-- Information given follows --

import Literature.NumberTheory.Automorphic.ArchRootSubgroupJetIntegral        -- ★ C p844459 (this seat): carriers, ★ Z2 under the integral sign, `archLocal` stack
import HarnessLib

/-!
# Angular jets of torus orbital integrals on `U(diag a)_w ≤ GL_N(ℂ)`: `∂_k O = O_k′`, `∂_k O_k′ = O_kk″` at a regular torus point (Varadarajan 1989 §6.3; Folland 1995 §2.6) —
# ★ Z3b `hasDerivAt_orbitalIntegral_torusCurve` for one angle of any `GL_N`

Topic `NumberTheory/Automorphic`; namespace `Literature.NumberTheory.Automorphic.RootVectors`.  THEOREMS ONLY (no `def`, no instance, no notation, no axiom, no named fact, no `sorry`).
Cell `pub/hodgecm-mathlib`, ENGINE T1 (crux H413 = `stmt-HodgeConjecture-24833`); ROAD A owner word 2026-09-01T12:22:33Z (o2′) «RANK-2 CASIMIR RADIAL EQUATION» (census bac477e2), FILE D3
(identifies the bound functionals `O_k′`, `O_kk″` of ★ D2 `prod_smul_twoCasimir_orbital_eq` with the first and second derivative of `O` along the `k`-th angle).  Author A-p18 (g26), 2026-09-01.

WHAT IS PROVED (any `N`; `a_i ≠ 0`; `μ` finite on compacta on `G_w = U(diag a)_w`; `Θ ∈ C²_c(M_N(ℂ); E)`; `z ∈ (S¹)^N` injective; `k : Fin N`; the ANGLE CURVE
`M(s) = diag(z₀, …, z_k e^{is}, …, z_{N−1})`, bound with a defining hypothesis, and `O(s) = ∫ Θ(hM(s)h⁻¹) dμ`, `O′(s) = ∫ DΘ(hM(s)h⁻¹)(h·M(s)iE_kk·h⁻¹) dμ`,
`O″(s) = ∫ [D²Θ(hM(s)h⁻¹)(h·M(s)iE_kk·h⁻¹)² + DΘ(hM(s)h⁻¹)(h·M(s)(iE_kk)²·h⁻¹)] dμ`):
* `angleCurve_eq` (`M(s) = diag z + (e^{is} − 1)•(diag z·E_kk)`), `hasDerivAt_angleCurve` (`M′(s) = M(s)·iE_kk`), `angleCurve_mul_I_smul_single` (closed forms of the jets), `angleCurve_zero`;
* `hasDerivAt_orbital_angle`: the two integrands at `s = 0` are integrable, `HasDerivAt O (O′ 0) 0` and `HasDerivAt O′ (O″ 0) 0` (★ Z2 (a), (b) with ONE compact carrier over a closed
  ball of regular parameters: ★ `isOpen_setOf_injective`, ★ `isCompact_setOf_exists_conj_circleDiagonal_mem`).
HONEST LABEL: one-variable calculus under the integral sign; pays nothing by itself (HC_CM is proved only modulo the printed citations until rung 0 closes).

## References
* [Varadarajan1989] V. S. Varadarajan, *An Introduction to Harmonic Analysis on Semisimple Lie Groups* (1989), §6.3.
* [Folland1995] G. B. Folland, *A Course in Abstract Harmonic Analysis* (1995), §2.6.
-/

set_option autoImplicit false

namespace Literature.NumberTheory.Automorphic.RootVectors

open _root_.Complex _root_.Matrix _root_.MeasureTheory _root_.Set _root_.Filter _root_.Topology _root_.NumberField _root_.NumberField.InfinitePlace
open _root_.Literature.NumberTheory.Automorphic.UnitaryGroup _root_.Literature.NumberTheory.Automorphic.ConjugationCurve
open scoped Matrix.Norms.Operator MatrixGroups ComplexConjugate

variable {N : ℕ}

/-! ## §1 The angle curve `M(s) = diag(…, z_k e^{is}, …)` and its jets -/

section Curve

variable (z : Fin N → Circle) (k : Fin N)

/-- Closed form: `diag(update z k (z_k e^{is})) = diag z + (e^{is} − 1)•(diag z·E_kk)`. [cite: Varadarajan1989, §6.3] -/
theorem angleCurve_eq (s : ℝ) :
    Matrix.diagonal (fun i => ((Function.update z k (z k * Circle.exp s) i : Circle) : ℂ)) = Matrix.diagonal (fun i => ((z i : Circle) : ℂ)) + (cexp (s * I) - 1) • (Matrix.diagonal (fun i => ((z i : Circle) : ℂ)) * Matrix.single k k (1 : ℂ)) := by
  ext i j
  rw [diagonal_mul_single]
  simp only [Matrix.add_apply, Matrix.smul_apply, Matrix.diagonal_apply, Matrix.single_apply, Function.update_apply, smul_eq_mul]
  by_cases hki : k = i
  · subst hki
    by_cases hkj : k = j
    · subst hkj
      simp only [if_true, and_self, mul_one, Circle.coe_mul, Circle.coe_exp]
      ring
    · simp only [hkj, if_false, and_false, mul_zero, add_zero]
  · simp only [Ne.symm hki, hki, if_false, false_and, mul_zero, add_zero]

-- Information given concluded --

When a line in the records holds the string "Automorphic", copy that line.

import Literature.NumberTheory.Automorphic.ArchRootSubgroupJetIntegral        -- ★ C p844459 (this seat): carriers, ★ Z2 under the integral sign, `archLocal` stack
Topic `NumberTheory/Automorphic`; namespace `Literature.NumberTheory.Automorphic.RootVectors`.  THEOREMS ONLY (no `def`, no instance, no notation, no axiom, no named fact, no `sorry`).
namespace Literature.NumberTheory.Automorphic.RootVectors
open _root_.Literature.NumberTheory.Automorphic.UnitaryGroup _root_.Literature.NumberTheory.Automorphic.ConjugationCurve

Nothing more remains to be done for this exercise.